Nursing home negligence? Negligence has specific legal definitions--and personal injury lawyers love to muddy them.
Every nursing home administrator, director of nursing and staff member is aware of the mandatory health surveys conducted by state departments of health. According to federal law, all skilled nursing facilities that participate in Medicare and/or the Medicaid programs must be surveyed at least once every 15 months. In addition to annual or "recertification surveys," nursing facilities are surveyed when a resident, family member or even a disgruntled employee makes a complaint. These surveys also are called "complaint investigations" or "abbreviated surveys." When a survey team determines that deficiencies at a certain level of severity have occurred, a "revisit" survey will be conducted to determine whether the facility corrected the deficiency and has regained compliance.
Each survey, regardless of its type, results in a written 2567. By federal law, the 2567 must be posted in a conspicuous location in the nursing facility. States also post detailed survey results, without a resident's name or identifying characteristics, on official websites. CMS does the same on its Nursing Home Compare website.
But what happens when a personal injury or plaintiff's negligence law firm gets hold of the 2567 and tries to use it to convince a jury that negligence resulted in harm or death to a resident? After all, the purpose of a survey is to determine whether a facility is in substantial compliance with federal regulations, not whether the civil tort of negligence occurred.
Negligence and negligence per se
The law recognizes two types of negligence: negligence and negligence per se. Negligence is a civil tort that requires four elements for a plaintiff to prevail: (1) there must be a duty, (2) the duty must have been breached, (3) harm must have resulted from the breach and (4) the breach of a duty must have caused the harm.
For example, if a resident was given the wrong medication and suffered an adverse effect, then all four elements of the tort of negligence exist.
By contrast, negligence per se is established simply by violating a statute or regulation. A speeding ticket for driving 65 mph in a 55-mph zone is an example of negligence per se.
So why are the definitions important to nursing homes and their surveys? Law firms specializing in "nursing home negligence" will attempt to use the 2567 as evidence of negligence per se, giving the false impression that the presence of a deficiency always indicates negligence. This is clearly not the case. As most providers realize, many times alleged deficiencies lack a sufficient factual and/or legal basis. But if left unchallenged, they might be used in collateral civil litigation to the detriment of the facility.
Spurred on by aggressive use of the 2567 by some law firms, several state legislatures have responded with proposed bills. For example, the Georgia state legislature recently passed legislation that prevents the use of a deficiency from being used as evidence of negligence per se. The legislation, however, would permit a court to allow the 2567 as evidence if the court determined it was relevant to the harm alleged in a complaint.

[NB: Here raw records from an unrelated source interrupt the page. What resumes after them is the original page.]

import Mathlib
import Summits.Schanuel.Schanuel.Statement
import Literature.NumberTheory.Transcendental.RoyCriterion
import Summits.Schanuel.Schanuel.Theorems.SoloBlindRoyWindow
import HarnessLib

/-!
# Roy's window lies inside the profile no-go region (solo-Schanuel-blind, session 3)

Write `δ := max{t₀, s₁+t₁}` for the degree exponent and `σ` (any `s₀ ≤ σ < u`) for the log-height
exponent of the *orbit family* `{(D^k P_N)∘[m] : k ≤ N^{s₀}, ‖m‖ ≤ N^{s₁}}` that the hypothesis of
Roy's Conjecture 2 produces at a point `θ = (y, α) ∈ ℂ^{2l}` (degrees `≤ N^δ`, log-heights
`≍ N^{s₀} log N ≤ N^σ`, sizes `≤ exp(-N^u)` up to constants; Roy 2001 §1, Waldschmidt LNM 2313 §8).

Proposition NG of `run/shared/lean/ideation/Schanuel/solo-blind/paper/nogo.md` (proved there, with an
exact-arithmetic check in `work/nogo_check.py`) says: for `l ≥ 3`, **every** criterion that concludes
`trdeg ℚ(θ) ≥ l` from the PROFILE of a family alone — cardinality, degrees `≤ N^δ`, log-heights
`≤ N^σ`, sizes `≤ exp(-N^u)` at `θ` for all large `N`, and absence of common zeros in `ℂ^{2l}` — is
false as soon as
`δ < u`, `σ < u` and `max{u,σ,δ}·(u - δ) < σ²`
(witness: `θ = (x₁, x₂, 1, …, 1)` with two Liouville numbers of interleaved scales, trdeg `≤ 2`).

This file proves that these three inequalities hold at EVERY admissible parameter quintuple of
Roy's window and every `σ ∈ [s₀, u)`; in fact `u·(u - δ) < 1 - t₁² < 1 < s₀² ≤ σ²`
(`royAdmissible_profile_gap`, `royAdmissible_profile_nogo`). Consequence recorded in the wall
statement (§4, R-A3): since the ranks `l ≥ 3` decide Schanuel (`schanuel_iff_eventually`), no
profile-reading criterion (Philippon 1986, Jabbouri 1992, Laurent–Roy 2001, Philippon's
"approximations algébriques" criteria) can complete Roy's programme at any admissible parameter;
the algebraic relations inside the orbit family must be used.

[cite: Roy2001, condition (1); Waldschmidt 2022, LNM 2313, Conjecture 8.1; Nesterenko–Philippon (eds.),
LNM 1752 (2001), Ch. 8 (criteria for algebraic independence) and Ch. 15 §3 (Amoroso), Lemma 3.2]
-/

namespace Summit.Schanuel.Schanuel.Theorems

open Literature.NumberTheory.Transcendental

variable {s₀ s₁ t₀ t₁ u : ℝ}

/-- The degree exponent `δ = max{t₀, s₁+t₁}` of the orbit family lies strictly below the smallness
exponent `u`, and so does the height exponent `s₀`. -/
theorem royAdmissible_profile_exponents (h : RoyAdmissible s₀ s₁ t₀ t₁ u) :
    max t₀ (s₁ + t₁) < u ∧ s₀ < u ∧ 0 < u - max t₀ (s₁ + t₁) := by
  obtain ⟨h0, h1, h2, h3, h4, g1, g2, g3, g4, g5, g6, k1, k2, k3⟩ := royAdmissible_unpack h
  have hδ : max t₀ (s₁ + t₁) < u := max_lt (by linarith) k2
  exact ⟨hδ, k1, by linarith⟩

/-- Two range facts behind the gap inequality: `t₀ < 1 + t₁` and `3 t₁ - 1 < t₀`
(from `t₀ < s₀ < u < (1+t₀+t₁)/2` and `2t₁ < s₀ < u < (1+t₀+t₁)/2`). -/
theorem royAdmissible_t₀_window (h : RoyAdmissible s₀ s₁ t₀ t₁ u) :
    t₀ < 1 + t₁ ∧ 3 * t₁ - 1 < t₀ := by
  obtain ⟨h0, h1, h2, h3, h4, g1, g2, g3, g4, g5, g6, k1, k2, k3⟩ := royAdmissible_unpack h
  constructor <;> linarith

/-- The gap inequality: `u · (u - δ) < 1 - t₁² < 1`, where `δ = max{t₀, s₁+t₁}`. -/
theorem royAdmissible_profile_gap (h : RoyAdmissible s₀ s₁ t₀ t₁ u) :
    u * (u - max t₀ (s₁ + t₁)) < 1 - t₁ ^ 2 ∧ 1 - t₁ ^ 2 < 1 := by
  obtain ⟨h0, h1, h2, h3, h4, g1, g2, g3, g4, g5, g6, k1, k2, k3⟩ := royAdmissible_unpack h
  have e1 : u - t₀ < 1 - t₁ := by linarith
  have e2 : u < 1 + t₁ := by linarith
  have e3 : 0 < 1 - t₁ := by linarith
  have m1 : u * (u - max t₀ (s₁ + t₁)) ≤ u * (u - t₀) :=
    mul_le_mul_of_nonneg_left (sub_le_sub_left (le_max_left _ _) u) h4.le
  have m2 : u * (u - t₀) < u * (1 - t₁) := mul_lt_mul_of_pos_left e1 h4
  have m3 : u * (1 - t₁) < (1 + t₁) * (1 - t₁) := mul_lt_mul_of_pos_right e2 e3
  constructor
  · nlinarith
  · nlinarith

/-- **Placement of the window in the profile no-go region.** For every admissible quintuple and every
height exponent `σ` with `s₀ ≤ σ < u`: `δ < u`, `σ < u` and `max{u,σ,δ}·(u - δ) < σ²`
(`δ = max{t₀, s₁+t₁}`), the hypotheses of Proposition NG of `paper/nogo.md`. -/
theorem royAdmissible_profile_nogo (h : RoyAdmissible s₀ s₁ t₀ t₁ u) {σ : ℝ}
    (hσ : s₀ ≤ σ) (hσu : σ < u) :
    max t₀ (s₁ + t₁) < u ∧ σ < u ∧
      max u (max σ (max t₀ (s₁ + t₁))) * (u - max t₀ (s₁ + t₁)) < σ ^ 2 := by
  obtain ⟨hδ, hs, hpos⟩ := royAdmissible_profile_exponents h
  obtain ⟨hgap, _⟩ := royAdmissible_profile_gap h
  obtain ⟨h0, h1, h2, h3, h4, g1, -⟩ := royAdmissible_unpack h
  have hmax : max u (max σ (max t₀ (s₁ + t₁))) = u :=
    max_eq_left (max_le hσu.le hδ.le)
  refine ⟨hδ, hσu, ?_⟩
  rw [hmax]
  have hσ1 : 1 ≤ σ := by linarith
  have hsq : 1 ≤ σ ^ 2 := by nlinarith
  have ht : 0 ≤ t₁ ^ 2 := sq_nonneg _
  linarith

/-- Sanity instance at the in-tree admissible point `(s₀,s₁,t₀,t₁,u) = (1.3, 0.7, 1.2, 0.5, 1.32)`
with `σ = s₀`: `δ = 1.2 < 1.32`, and `1.32 · 0.12 = 0.1584 < 1.69 = 1.3²`. -/
example : max (1.32 : ℝ) (max 1.3 (max 1.2 (0.7 + 0.5))) * (1.32 - max 1.2 (0.7 + 0.5)) < 1.3 ^ 2 := by
  norm_num

#harness_tags royAdmissible_profile_nogo

end Summit.Schanuel.Schanuel.Theorems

A bill introduced in the Tennessee legislature goes even further. Senate Bill 0889 (HB0714) states that "the results of a survey, an inspection, or an investigation of a healthcare provider ... including any statement of deficiencies and all findings and deficiencies cited in the statement of deficiencies on the basis of a survey, inspection or investigation, all proposed or implemented plans of correction ... will not be admissible in evidence or otherwise used in any healthcare liability action in any court or arbitration proceeding." The proposed legislation does permit the use of the 2567 in administrative proceedings and appeals of those proceedings and to impeach a witness in a healthcare liability issue.

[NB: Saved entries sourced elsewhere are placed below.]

/-!
# F0 · P3c · line LH6 «StCharTS» — «DATUM-JUNCTION v17» («K4′ NOT-WILD», LEAD T15-52 (B)∕T15-60 (A)): the BODY of the (S-𝔇) organ `stub_EllipticPackage` for a GIVEN datum `𝔇 d T par μ_v` FROM the datum-road pins

Cell `pub/hodgecm-mathlib`, crux H413 = `stmt-HodgeConjecture-24833` (lane `--supports … --as helper`); seat LH6-p01 (g7) (junction–rung-0 ∕ rider pen, heir of g6).  THEOREMS ONLY; ★-only imports.
WHAT.  `ellipticPackage_body_of_inputs₁₇`: the 62 HYPOTHESES (= ★ J16 p853848's with ONE letter re-guarded — rider «K4′ NOT-WILD» (PAYDOWN-(J) road, LEAD T15-52 (B)∕T15-60 (A)): #53 K4′ `hLdsOne ↦ hLdsOneR`
= `∀ P ∈ 𝔇.ldsPackets, ∀ π ∈ P, ¬ (Algebra.IsUnramifiedIn (𝓞 L) v.asIdeal ∨ Valued.v (2 : v.adicCompletion ↥(maximalRealSubfield L)) = 1) → 𝔇.innerG (𝔇.char π) (𝔇.char π) = 1` (INSERT-ONLY of the not-wild place guard after
`∀ π ∈ P,`) — «⟨χ_π, χ_π⟩_e = 1 for π in a limit-of-discrete-series packet» is now asked of print ONLY at WILD places; 62 = 62, no binder added, all other texts BYTE-IDENTICAL to ★ J16) IMPLY the 47-conjunct body,
BYTE-IDENTICAL to ★ J8–J16's conclusion.  Inside: the full `hLdsOne : ∀ P ∈ 𝔇.ldsPackets, ∀ π ∈ P, … = 1` is REBUILT by one `have` before `h61a` (its consumers `prop1261a_of_norms` ∕ `prop1261c_of_prop1261a` ∕ EONPS unchanged):
`by_cases hunr : ‹the disjunction›` → ★ 68-I-NW head `F0P3cStCharTSK4PrimeNotWild.innerG_char_self_eq_one_of_mem_ldsPackets_of_not_wild L v hns hunr νQv mQv hcanQ 𝔇 hC01 hC04 hC05 hE hchar hWIF hC1cert hC2cert hC3cert hL2allcert hLdsF P hP π hπ`
(«LH5» LH5-p04 (g12) p853846; tame twin of ★ 68-I `…K4PrimeUnr` p853844 F0P3a-p04 (g33), conclusion = text 4 VERBATIM, `hLds` = the junction's own l.d.s. field equation `hLdsF`; over ★ 68-H K4′ SPLIT @ DATUM p853797, ★ (M5) p853829,
★ (L) p853791, ★ (O1)∕(O2) Yoneda∕GL-jet, ★ 73 §U′ EP-norm-one; Mathlib + ★ only, NO printed input) ∕ else `hLdsOneR P hP π hπ hunr` (+1 import).  Everything else ≡ v16.  Census of every other letter: ★ J7 … ★ J16 docstrings.
HONEST LABEL: K4′ [Rogawski1990 §13 ∕ Prop. 12.6.1 (c) p. 188] joins [K], K2′-L² and 12.6.1 (b): cited at rung 0 ONLY at WILD non-split `v`; (R0), POS-ONE and K2′ on non-L² classes unchanged = PRINT of record —
printed inputs SHRUNK, not removed; VERSION 17 supersedes v16 (one letter); organs 2 = 2, count-neutral; T14-26 (β)'s UP caveat stands;
HC_CM is proved only modulo the 7 printed citations (2 remaining: hLiu418 = `stmt-HodgeConjecture-24832`, h413 = `stmt-HodgeConjecture-24833`) until rung 0 closes.

## References
* [Rogawski1990] J. D. Rogawski, *Automorphic Representations of Unitary Groups in Three Variables*, Ann. of Math. Stud. 123 (1990): §12.5 pp. 182–187; §12.6 pp. 187–189; Lemma 12.7.2 (proof) pp. 191–194; §12.2 pp. 172–174.
* [Keys1984] D. Keys, *Principal series representations of special unitary groups over local fields*, Compositio Math. 51 (1984), §7.
* [SchneiderStuhler1997] P. Schneider, U. Stuhler, *Representation theory and sheaves on the Bruhat–Tits building*, Publ. Math. IHÉS 85 (1997), Thm. III.4.16.
* [HarishChandra1970] Harish-Chandra (notes by G. van Dijk), *Harmonic Analysis on Reductive p-adic Groups*, LNM 162 (1970): Part VII §1, Theorem 15.
-/

set_option autoImplicit false
-- the mandated namespace has the single-problem summit's repeated segment (`HodgeConjecture.HodgeConjecture`)
set_option linter.dupNamespace false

State legislative reactions to predatory advertisements and inappropriate use of 2567 forms against nursing homes show "a general distaste for these types of ads," says Jason Bring, JD, a partner at Arnall Golden Gregory. In addition, "some courts have found that the ads using select portions of a 2567 can be false and misleading" by implying that problems continue to exist or misquoting survey findings, he adds.
Arrows in a nursing facility's quiver
Given the aggressive use of the 2567 and predatory advertising by some "nursing home negligence" law firms, providers are well-advised to take all appropriate measures to defend against lawsuits that lack a sufficient basis, including the suggestions below.
Challenge inaccuracies. Providers should consider challenging alleged deficiencies that are not valid or are factually inaccurate. Disputed deficiencies may be corrected using the informal dispute resolution (IDR) process, the independent IDR process, appeals to an administrative law judge and other strategies. An IDR, which is a "recommendation" and not binding on CMS, may delete a deficiency or change inaccurate and inflammatory wording in the 2567.
Use the law-making process. Another strategy gaining traction in many states is working through the legislative process. Facilities also should consider working with their state healthcare associations and state legislators to enact legislation prohibiting the use of a 2567 as evidence of negligence per se.
Watch your wording. When submitting the required plan of correction on the 2567, providers should include a prefatory paragraph indicating that the plan is not an admission of liability or an acknowledgement of any wrongdoing. Rather, it is being submitted in accordance with federal law. Additionally, the wording in the plan of correction should be carefully phrased as a crafty lawyer may attempt to use an inadvertent expression or careless statement against the facility.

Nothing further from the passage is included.